In the past I reviewed two clusters topologies - Fat Tree (CLOS) and Torus. The dragonfly is a hierarchical topology with the following properties: several groups are connected together using all to all links (i.e. each group has at least one link directly to each other group), the topology inside each group can be any topology, it requires non-minimal global adaptive routing and advanced congestion look ahead for efficient operation. Simply saying, a dragonfly topology is a two level (at least) topology where at the top level groups of switches are connected in a full graph. The internal structure of the groups may vary and be constructed as full graph, fat tree, torus, mesh, dragonfly and so on.
While many described dragonfly as a topology with one hop between groups, actually it is not correct and in many cases the network traffic will go over several hops before getting to the destination. The key to make dragonfly topology effective is to allow some pairs of end-nodes to communicate on a non-minimal route. It is the only way to distribute random group to group traffic. This represents a significant difference from other topologies. To support such routing a dragonfly system needs to utilize adaptive routing and to only send traffic on the longer paths only if congestion is impacting the minimal (hops) paths.

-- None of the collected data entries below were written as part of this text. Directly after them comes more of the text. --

include hV in
/-- **(E)h-arch, dimension form, `U(2,1)`**: every real subspace of typed-`δ` null value maps on an IRREDUCIBLE module is
finite-dimensional of `finrank_ℝ ≤ 2` (it lies in the real plane `ℂ • φ₀` of any non-zero member; with `valueMap_smul`,
«a complex line»). [cite: BorelWallach2000, VI Thm. 4.11 (3); Rogawski1990, Prop. 15.2.1 (b)] -/
theorem finrank_valueMaps_le_two (hirr : IsIrreducibleGK ρK ρ𝔤) {δ : ℤ} (hδ : δ = 1 ∨ δ = -1)
    (S : Submodule ℝ ((uFormGroup (Fin 2) (Fin 1)).lie →ₗ[ℝ] V))
    (h0 : ∀ φ ∈ S, ∀ W ∈ (uFormGroup (Fin 2) (Fin 1)).kInLie, φ W = 0)
    (hK : ∀ φ ∈ S, ∀ (k : (uFormGroup (Fin 2) (Fin 1)).maximalCompact) (X : (uFormGroup (Fin 2) (Fin 1)).lie),
      ρK k (φ X) = φ ((uFormGroup (Fin 2) (Fin 1)).Ad (Subgroup.inclusion (uFormGroup (Fin 2) (Fin 1)).maximalCompact_le_carrier k) X))
    (h𝔨 : ∀ φ ∈ S, ∀ W ∈ (uFormGroup (Fin 2) (Fin 1)).kInLie, ∀ X : (uFormGroup (Fin 2) (Fin 1)).lie, φ ⁅W, X⁆ = ρ𝔤 W (φ X))
    (hwt : ∀ φ ∈ S, ∀ X : (uFormGroup (Fin 2) (Fin 1)).lie, ρ𝔤 (upqZ0 (Fin 2) (Fin 1)) (φ X) = ((δ : ℂ) * Complex.I) • φ X)
    (hN : ∀ φ ∈ S, ∀ (X : (uFormGroup (Fin 2) (Fin 1)).lie) (s : (Fin 2 × Fin 1) × Fin 2),
      ρ𝔤 (upqPBasis s) (φ X) + ((δ : ℂ) * Complex.I) • ρ𝔤 ⁅upqZ0 (Fin 2) (Fin 1), upqPBasis s⁆ (φ X) = 0) :
    Module.Finite ℝ S ∧ Module.finrank ℝ S ≤ 2 := by
  by_cases hex : ∃ φ₀ ∈ S, φ₀ ≠ 0
  · obtain ⟨φ₀, hφ₀S, hφ₀⟩ := hex
    let Φ : ℂ →ₗ[ℝ] ((uFormGroup (Fin 2) (Fin 1)).lie →ₗ[ℝ] V) :=
      (LinearMap.toSpanSingleton ℂ ((uFormGroup (Fin 2) (Fin 1)).lie →ₗ[ℝ] V) φ₀).restrictScalars ℝ
    have hle : S ≤ LinearMap.range Φ := by
      intro φ hφ
      obtain ⟨c, hc⟩ := exists_smul_eq_of_valueMaps ρK ρ𝔤 hV hirr hδ φ₀ φ (h0 φ₀ hφ₀S) (hK φ₀ hφ₀S) (h𝔨 φ₀ hφ₀S)
        (hwt φ₀ hφ₀S) (hN φ₀ hφ₀S) (h0 φ hφ) (hK φ hφ) (h𝔨 φ hφ) (hwt φ hφ) (hN φ hφ) hφ₀
      exact ⟨c, by rw [LinearMap.restrictScalars_apply, LinearMap.toSpanSingleton_apply, hc]⟩
    have h2 : Module.finrank ℝ ↥(LinearMap.range Φ) ≤ 2 :=
      (LinearMap.finrank_range_le Φ).trans_eq Complex.finrank_real_complex
    haveI : Module.Finite ℝ S := Submodule.finiteDimensional_of_le hle
    exact ⟨inferInstance, (Submodule.finrank_mono hle).trans h2⟩
  · have hS : S = ⊥ := by
      rw [Submodule.eq_bot_iff]
      intro φ hφ
      by_contra hφ0
      exact hex ⟨φ, hφ, hφ0⟩
    rw [hS]
    exact ⟨inferInstance, by rw [finrank_bot]; norm_num⟩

While dragonfly goal was to enable a higher bisectional bandwidth compared to torus topology (or similar) while reducing the overall costs (mainly cable lengths), in practice dragonfly does not provide such an advantage - nor performance or costs over fat tree topology for example. On the other hand it does add some sort of complexity with the need to enable adaptive routing. So far we prefer to use the fat tree option – either with a full bisectional bandwidth configuration or with some oversubscription options – depends on the targeted applications.